* _SUPPLIED MATERIAL_

import Mathlib
import Literature.MathematicalPhysics.QuantumFieldTheory.Balaban1983to89.B6Prop23Chain
import Literature.MathematicalPhysics.QuantumFieldTheory.Balaban1983to89.B6Line4Member12

/-!
# `Balaban1983to89.B6Prop23Assembled` — pp. 237–238: the three per-term families of (2.82) DISCHARGED into the
assembly (2.85) ⇒ Proposition 2.3 (2.86)–(2.87): from the located cover∕kernel facts of pp. 229–237 (free constants)
to the existence, uniqueness and kernel bound of (Q′G′²Q′*)⁻¹ with every O(·) explicit — the node that
`…B6Prop23Chain` (hypotheses `hdiag`∕`hoff` of `mat_R282_abs_le`), `…B6Expansion282` (commutator family),
`…B6Line4Member12`∕`…B6Ineq283` (family □ ≠ □′) and the change-of-domain modules list as the successor of the
lineage (B6 = T. Bałaban, *Propagators and renormalization transformations for lattice gauge theories. II*, Commun.
Math. Phys. **96**, 223–250 (1984) [Balaban1984PropagatorsII]).

CITATION HEADER (lean-in-tree rule 2026-08-18).  Cell `pub-balaban`, unit `b2b-balaban-b06-g12` (paper sub-cell B06,
gen 12 — the owner lineage of `…B6`, `…B6RandomWalk`, `…B6Ineq268`, `…B6Ineq283`, `…B6Expansion282`,
`…B6Prop23Chain`, `…B6Line4Member12`, `…B6DomainTerm282`, `…B6DomainMajorant[Sandwich]`).  Source:
doi:10.1007/bf01240221, held `paper:balaban1984-cmp96-propagators-rt-ii`; journal page = PDF page + 222; the
quotations below were read from the page renders `b2b-balaban-ref1/pages/1984-cmp96-propagators-rt-II/1984-cmp96-
propagators-rt-II-p007-x2.png` (p. 229), `…-p013-x2.png` (p. 235), `…-p015-x2.png` (p. 237) and `…-p016-x2.png` (p. 238)
AS IMAGES (p. 238 re-read by gen 12 for this module).  Kernel twin of the hand certification GAPS C-adv4-40 (unit
b2b-balaban-adv4-g14, hostile second reading of (2.82)–(2.87): *"same mechanism as (2.64)–(2.66)"*); cell rows GAPS
C-b06g12-2, DIVERGENCE D-b06.25; journal claim PROP23-ASSEMBLED.

THE PRINTED TEXT.  p. 229 [PDF 7], verbatim: *"We construct also the corresponding family of functions h described in
(1.118), and rescale them to proper scales. They satisfy Σ_{□∈𝒟} h_□² = 1. (2.36)"*.  p. 235 [PDF 13], verbatim:
*"⟨λ, λ′⟩ = Σ_{j=0}^k Σ_{y∈Λ_j} (L^jη)^d λ(y)λ′(y). (2.69)"* … *"C_□ = ((Q′G′(□̃)²Q′*)↾_□)⁻¹, C = Σ_{□∈𝒟} h_□C_□h_□.
(2.70)"*.  p. 237 [PDF 15], verbatim: *"|C_□(y, y′)| ≤ O(1)(L^jη)^{−d−4} e^{−δ₁(L^jη)^{−1}|y−y′|}, y, y′ ∈ 𝔅∩□. (2.81)
Now we will proceed in the same way as in Sect. 5, (5.12)–(5.17) [3]. We will show that Q′G′²Q′*C is a good
approximation of identity. We have Q′G′²Q′*C = Σ_{□∈𝒟} Q′G′²Q′*h_□C_□h_□ = Σ_□ h_□(□Q′G′(□̃)²Q′*□)C_□h_□
− Σ_□ [h_□, □Q′G′(□̃)²Q′*□]C_□h_□ − Σ_□ □Q′(G′(□̃)² − G′²)Q′*h_□C_□h_□ − Σ_{□,□′≠□} (□ − 1)h²_{□′}Q′G′²Q′*h_□C_□h_□
= I − Σ_{□,□′} R_{□,□′}C_{□′}h_{□′} = I − R, (2.82) with an obvious definition of the operators R_{□,□′}. We have to
estimate the norm of R in the space L²(𝔅). For example let us consider the operator R_{□,□′}C_{□′}h_{□′} with □ ≠ □′.
A kernel of this operator can be estimated as follows |(□′ − 1)(y)h²_□(y) Σ_{y″∈supp h_{□′}} (L^{j′}η)^d(Q′G′²Q′*)(y, y″)
h_{□′}(y″)C_{□′}(y″, y′)h_{□′}(y′)| ≤ … ≤ O(1) e^{−⅛δ₀M} e^{−δ₁d(y,y′)} (L^{j′}η)^{−d}, (2.83) where we have used the
fact that y ∉ □̃′, and all the properties of the distance d(·, ·)"* (members 2–5 typed in `…B6Ineq283`, member 1 ⇒ 2
in `…B6Line4Member12`).  p. 238 [PDF 16], verbatim: *"so for M large enough the norm is small. Similar inequalities
hold for kernels of the other operators forming R, for example the operator with G′(□̃)² − G′² is small and an
estimate has the factor e^{−δ₀M} because of the usual estimate of the type (1.12) [3] connected with a change of a
domain. This estimate follows from the random walk representations (2.50) for the operators G′, G′(□̃). An estimate of
the terms with the commutator is even simpler and gives a factor O(M⁻¹). Now we can estimate the norm of R either
using the estimates of the type (2.84), or using an estimate of the kernel R(y, y′) of the operator R following from
all the partial estimates of the type (2.83). It can be written as |R(y, y′)| ≤ O(M⁻¹)e^{−δ₁d(y,y′)}(L^{j′}η)^{−d},
y, y′ ∈ 𝔅, y′ ∈ Λ_{j′}, (2.85) and by Lemma 2.1 we get* **Proposition 2.3.** *An inverse of the operator Q′G′²Q′* is
given by the convergent expansion (Q′G′²Q′*)⁻¹ = C(I − R)⁻¹ = Σ_{n=0}^∞ CRⁿ = Σ_ω h_{□₀}C_{□₀}h_{□₀}R_{□₁,□₂}C_{□₂}h_{□₂}
·…·R_{□_{2n−1},□_{2n}}C_{□_{2n}}h_{□_{2n}}, (2.86) and it satisfies the estimate |(Q′G′²Q′*)⁻¹(y, y′)| ≤
O(1)(L^jη)^{−4}(L^{j′}η)^{−d}e^{−½δ₁d(y,y′)} y, y′ ∈ 𝔅, y ∈ Λ_j, y′ ∈ Λ_{j′}. (2.87)"*.

THE TYPING (that of the siblings, nothing new).  Operators on L²(𝔅) are `Module.End ℝ (𝔅 → ℝ)` on the finite site
type of the abstract multiscale carrier `g : B6.Geometry` of `…B6` (𝔅 = `g.Site`, j = `g.scale`, d(·,·) = `g.dist`,
L^jη = `g.len`); `B6Expansion282.mulOp h` is multiplication by h, `kerOp w K` the operator with kernel K in the pairing
(2.69), weights w(y″) = (L^{j″}η)^d; `B6Prop23Chain.mat T y y′` = (L^{j′}η)^d·T(y, y′) is the matrix entry.  The cubes
□ ∈ 𝒟 are a finite index type D: □ = `mulOp (pf □)` ({0,1}-valued), h_□ = `mulOp (hf □)`, X = Q′G′²Q′* = `kerOp w X`,
X̃_□ = Q′G′(□̃)²Q′* = `kerOp w (Xw □)`, C_□ = `kerOp w (Ck □)`; C = `Cglued`, R = `R282`, R_{□,□′} = `Rpair` of
`…B6Expansion282` (R_{□,□} = [h_□, □X̃_□□] + □(X̃_□ − X)h_□; R_{□,□′} = (□′ − 1)h_□²Xh_{□′} for □ ≠ □′).  The INPUTS are
the located facts of the siblings, as hypotheses of the printed shape with FREE constants (ABSOLUTE RULE: nothing is
cited as a fact): the cover — □ ∈ {0,1} (`hpf01`), □h_□ = h_□ (`hph`), (2.36) (`h236`), |h_□(y) − h_□(y″)| ≤ (s/M)d(y,y″)
(`hLip`, the Lipschitz constant of (1.118)∕(2.35), GAPS C-b06g10-1 (r1)), at most n₀ of the h_□ non-zero at a site
(`hover`), every site of □ at scale j_□ or j_□ + 1 (`hcube`, *"a cube □ connected with a L^jη-scale"*), supp h_□ on ONE
level (`hlev` — the (2.83) typography "y″ ∈ Λ_{j′}" for all y″ ∈ supp h_{□′}; boundary cubes meeting two levels are NOT
covered by this typing, located), the gap m_g·M ≤ d(y, y″) for y ∉ □, y″ ∈ supp h_□ (`hgap`, *"the fact that y ∉ □̃′"*,
GAPS G-adv4-14), C_□(y″, ·) = 0 for y″ ∉ □ (`hCk0`, C_□ lives on □); the kernels — the (2.68)-type majorants of X and X̃_□
at the rate ½δ₀ that (2.83) displays, weight included, |w(y″)X(y, y″)| ≤ B_X(L^jη)⁴e^{−½δ₀d(y,y″)} (`hX`, `hXw`; the
*"purely conventional"* choice of powers, p. 235; δ₀ is a FREE RATE NAME in this module — the printed (2.68) ends at the
rate ¼δ₀, so an instantiation from (2.68) takes this module's δ₀ := ½·(the printed δ₀), consistently in `hthr` and
`hsplit`, which are coupled to the same name), the change-of-domain majorant in the sandwiched form
|□(y)·w(y″)(X̃_□ − X)(y, y″)·h_□(y″)| ≤ B_D e^{−c₃M}(L^jη)⁴e^{−½δ₀d(y,y″)} (`hdom` — *"an estimate has the factor
e^{−δ₀M}"*; this is the SHAPE of the output of `…B6DomainMajorantSandwich.line3_term_entry_le`, which however lives on
the fine lattice (blocks X → 𝔅, the operator □Q′(G′(□̃)² − G′²)Q′\*h_□) and decays at its own rate (δ − α′δ₀)∕6 with the
depth factor e^{−((δ−α′δ₀)∕3)M₀}: feeding it in — NOT done here — takes the relabelling δ₀ ↦ (δ − α′δ₀)∕3 of this module's
free δ₀ (then `hX`, `hXw`, `hthr`, `hsplit` at that δ₀ too), c₃M := ((δ − α′δ₀)∕3)M₀, and the kernel dictionary
`B9Thm34Inv.entry` = `B6Prop23Chain.mat`, X(y, y″) := mat(Q′G′²Q′\*)(y, y″)∕w(y″) (`B6Prop23Chain.mat_kerOp`); its own
located inputs, incl. the printed (2.61), stay there), (2.81) on □ × □ with
d(y″, y′) for the straight contour, |C_□(y″, y′)| ≤ B_C(L^{j_□}η)^{−d−4}e^{−δ₁d(y″,y′)} (`h281`; (2.81) = (2.79) via
*"Sect. 5 [3]"*, GAPS G-B6-05; contour comparison located in `…B6Ineq283`), and (2.70) as the operator identity
(□X̃_□□)C_□h_□ = h_□ (`h270`); the geometry — (2.54) `Triangle254`, d ≥ 0, d(y, y) = 0, (2.60) in the metric form
`B6Ineq268.LevelSep`, RM ≥ 0, L ≥ 1, η > 0, M > 0, the rate split δ₁ + σδ₀ ≤ ¼δ₀ with (2.61) at α = σ and GENERIC
constant c_σ, (2.61)∕(2.63) at the rate δ₁ (α = ½) with generic constant c (`B6Lemma21Repaired.Ineq261With`∕
`Ineq263With`; the printed c₁(α) is refuted as typed for d ≥ 3, GAPS G-A11-1), the threshold L⁴ ≤ e^{⅛δ₀RM} of (2.83)
member 4 ⇒ 5, and *"M large enough"* as M ≥ 2Kc with the explicit K = `K285`.

WHAT THIS MODULE PROVES (kernel-checked; no `sorry`, no axiom beyond Lean's three):
1. §1 `kerOp_sub_kerOp`, `locOp_kerOp`, `line3Ker`, `line3_operator_eq`, `line4Ker_mask` — kernel supplements: X̃_□ − X as one
   kernel, □X̃_□□ as the kernel □(y)X̃_□(y,y″)□(y″), the term □(X̃_□ − X)h_□C_□h_□ of line 3 as a kernel operator, and the
   restriction of C_{□′} to supp h_{□′} inside the line-4 kernel (the printed Σ_{y″∈supp h_{□′}}).
2. §2 `ck_weighted_le` (+ four one-line cover facts) — (2.81) with the cube scale fact gives the weighted form
   |C_□(y″, y′)| ≤ (B_C L^{d+4})·(L^{j′}η)^{−d}·(L^{j′}η)^{−4}e^{−δ₁d(y″,y′)} that the siblings' chain lemmas consume
   (`B6Prop23Chain.scale_bookkeeping`).
3. §3 THE THREE FAMILIES AS MATRIX-ENTRY BOUNDS ε·e^{−δ₁d(y,y′)}, for ALL □ (□′) and ALL y, y′ (the vanishing cases —
   y′ ∉ supp h, y ∉ □, y ∈ □′ — included): `commPiece_abs_le` (line 2, ε = κ₂/M, by `B6Expansion282.line2Ker_abs_le_285`:
   *"gives a factor O(M⁻¹)"*), `domPiece_abs_le` (line 3, ε = κ₃e^{−c₃M}, by `B6Ineq283.line2_le_line3` at D = 0 and the
   cube ratio (L^jη)⁴/(L^{j′}η)⁴ ≤ L⁴: *"has the factor e^{−δ₀M}"*), `offPiece_abs_le` (line 4, ε = κ₄e^{−⅛δ₀m_gM}, by
   `B6Line4Member12.line4Ker_abs_le_285` with D = d(y, supp h_{□′}) realised at a nearest support point: (2.83)).
4. §4 `mat_diag_abs_le`, `mat_off_abs_le` — the hypotheses `hdiag`, `hoff` of `B6Prop23Chain.mat_R282_abs_le` DISCHARGED
   (operator ↦ kernel by `Rpair_self`∕`Rpair_ne`, `line2_operator_eq`, `line3_operator_eq`, `line4_operator_eq`,
   `mat_kerOp`); `mat_R_abs_le` — (2.85) |mat R y y′| ≤ θe^{−δ₁d(y,y′)} with θ = `theta285` =
   n₀(κ₂/M + κ₃e^{−c₃M}) + n₀²κ₄e^{−(⅛δ₀m_g)M}; `theta285_le` — θ ≤ K/M, the printed *"O(M⁻¹)"*;
   `prop23_assembled` — PROPOSITION 2.3: under the inputs above and M ≥ 2Kc, X = Q′G′²Q′* has a unique two-sided inverse
   G on L²(𝔅), G = C + GR (= C(I − R)⁻¹ = Σ CRⁿ, (2.86); `B6Expansion282.expansion282` gives X·C = I − R,
   `B6Prop23Chain.prop23_kernel_287` the Neumann∕Lemma 2.1 step and `mat_Cglued_abs_le` the majorant of C), and
   *"|(Q′G′²Q′*)⁻¹(y, y′)| ≤ O(1)(L^jη)^{−4}(L^{j′}η)^{−d}e^{−½δ₁d(y,y′)}"* (2.87) with O(1) = 2n₀B_C L^{d+4}c.
5. §5 `ptGeo`, `ptGeo_nonvacuous` — CONSISTENCY: on the one-point one-cube model every hypothesis of `prop23_assembled`
   is discharged (the theorem is applied there), so the hypothesis package is not contradictory.
WHAT IT DOES NOT PROVE: any of the INPUTS listed under THE TYPING — they keep exactly the located status they have in
the siblings (in particular the majorants of Q′G′²Q′* and Q′G′(□̃)²Q′* from (2.50)∕(2.68), the change-of-domain
majorant with its e^{−c₃M} (`…B6DomainMajorantSandwich` under ITS hypotheses — not imported here, its fine-lattice
binders are replaced by the kernel-form hypothesis `hdom`), (2.81), the Lipschitz constant s, the overlap number n₀,
the single-level support typing, the gap m_g, (2.60)∕(2.61)∕(2.63) for the realised geometry); positive definiteness of
Q′G′²Q′* (not needed on the finite set); the path form Σ_ω of (2.86) (only G = C + GR ∕ Σ CRⁿ is used); the L²-norm
route (2.84).  Value = kernel certificate that the printed proof of Proposition 2.3 composes — the per-term estimates
of (2.82), the counting (2.85) and Lemma 2.1 fit together with explicit constants and no hidden hypothesis beyond the
listed located inputs — NOT summit progress.  SCOPE CAVEATS for downstream citation as "Prop. 2.3": single-level
supports only (`hlev`; the printed statement covers cubes meeting two levels), and `ptGeo_nonvacuous` certifies
consistency on a degenerate model (B_D = 0, δ₁ = 0, □ ≡ 1), not joint satisfiability on a multi-cube two-level
geometry.  (v1.1: docstrings only — the rate-name clauses for `hX`∕`hdom` and these caveats; declarations unchanged.)
-/

namespace Literature.MathematicalPhysics.QuantumFieldTheory.Balaban1983to89.B6Prop23Assembled

open Literature.MathematicalPhysics.QuantumFieldTheory.Balaban1983to89
open Finset B6RandomWalk B6Lemma21Repaired B6Expansion282 B6Ineq283 B6Prop23Chain B6Line4Member12

/-! ## §1. Kernel supplements: differences, localized kernel operators, the domain-term kernel -/

section Kernels

variable {S : Type} [Fintype S]

/-- Kernel operators subtract kernelwise: K_w(A) − K_w(B) = K_w(A − B) (X̃_□ − X as one kernel). [folklore] -/
theorem kerOp_sub_kerOp (w : S → ℝ) (A B : S → S → ℝ) :
    kerOp w A - kerOp w B = kerOp w (fun y y'' => A y y'' - B y y'') := by
  refine LinearMap.ext fun μ => funext fun y => ?_
  simp only [LinearMap.sub_apply, Pi.sub_apply, kerOp_apply, ← Finset.sum_sub_distrib]
  exact Finset.sum_congr rfl fun _ _ => by ring

/-- The localized operator □X̃_□□ = `locOp` of a kernel operator is the kernel operator with kernel
□(y)X̃_□(y, y″)□(y″). [cite: Balaban1984PropagatorsII, (2.82) p.237] -/
theorem locOp_kerOp {D : Type} (w : S → ℝ) (p : D → S → ℝ) (K : D → S → S → ℝ) (i : D) :
    locOp (fun i => mulOp (p i)) (fun i => kerOp w (K i)) i =
      kerOp w (fun y y'' => p i y * K i y y'' * p i y'') := by
  unfold locOp
  rw [mulOp_mul_kerOp, kerOp_mul_mulOp]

* _EXERCISE REQUIREMENTS_
Each line that holds the string "siblings" is to be copied from the entries above.

* _REPLY TO THE TASK_
THE TYPING (that of the siblings, nothing new).  Operators on L²(𝔅) are `Module.End ℝ (𝔅 → ℝ)` on the finite site
the located facts of the siblings, as hypotheses of the printed shape with FREE constants (ABSOLUTE RULE: nothing is
   |C_□(y″, y′)| ≤ (B_C L^{d+4})·(L^{j′}η)^{−d}·(L^{j′}η)^{−4}e^{−δ₁d(y″,y′)} that the siblings' chain lemmas consume
the siblings (in particular the majorants of Q′G′²Q′* and Q′G′(□̃)²Q′* from (2.50)∕(2.68), the change-of-domain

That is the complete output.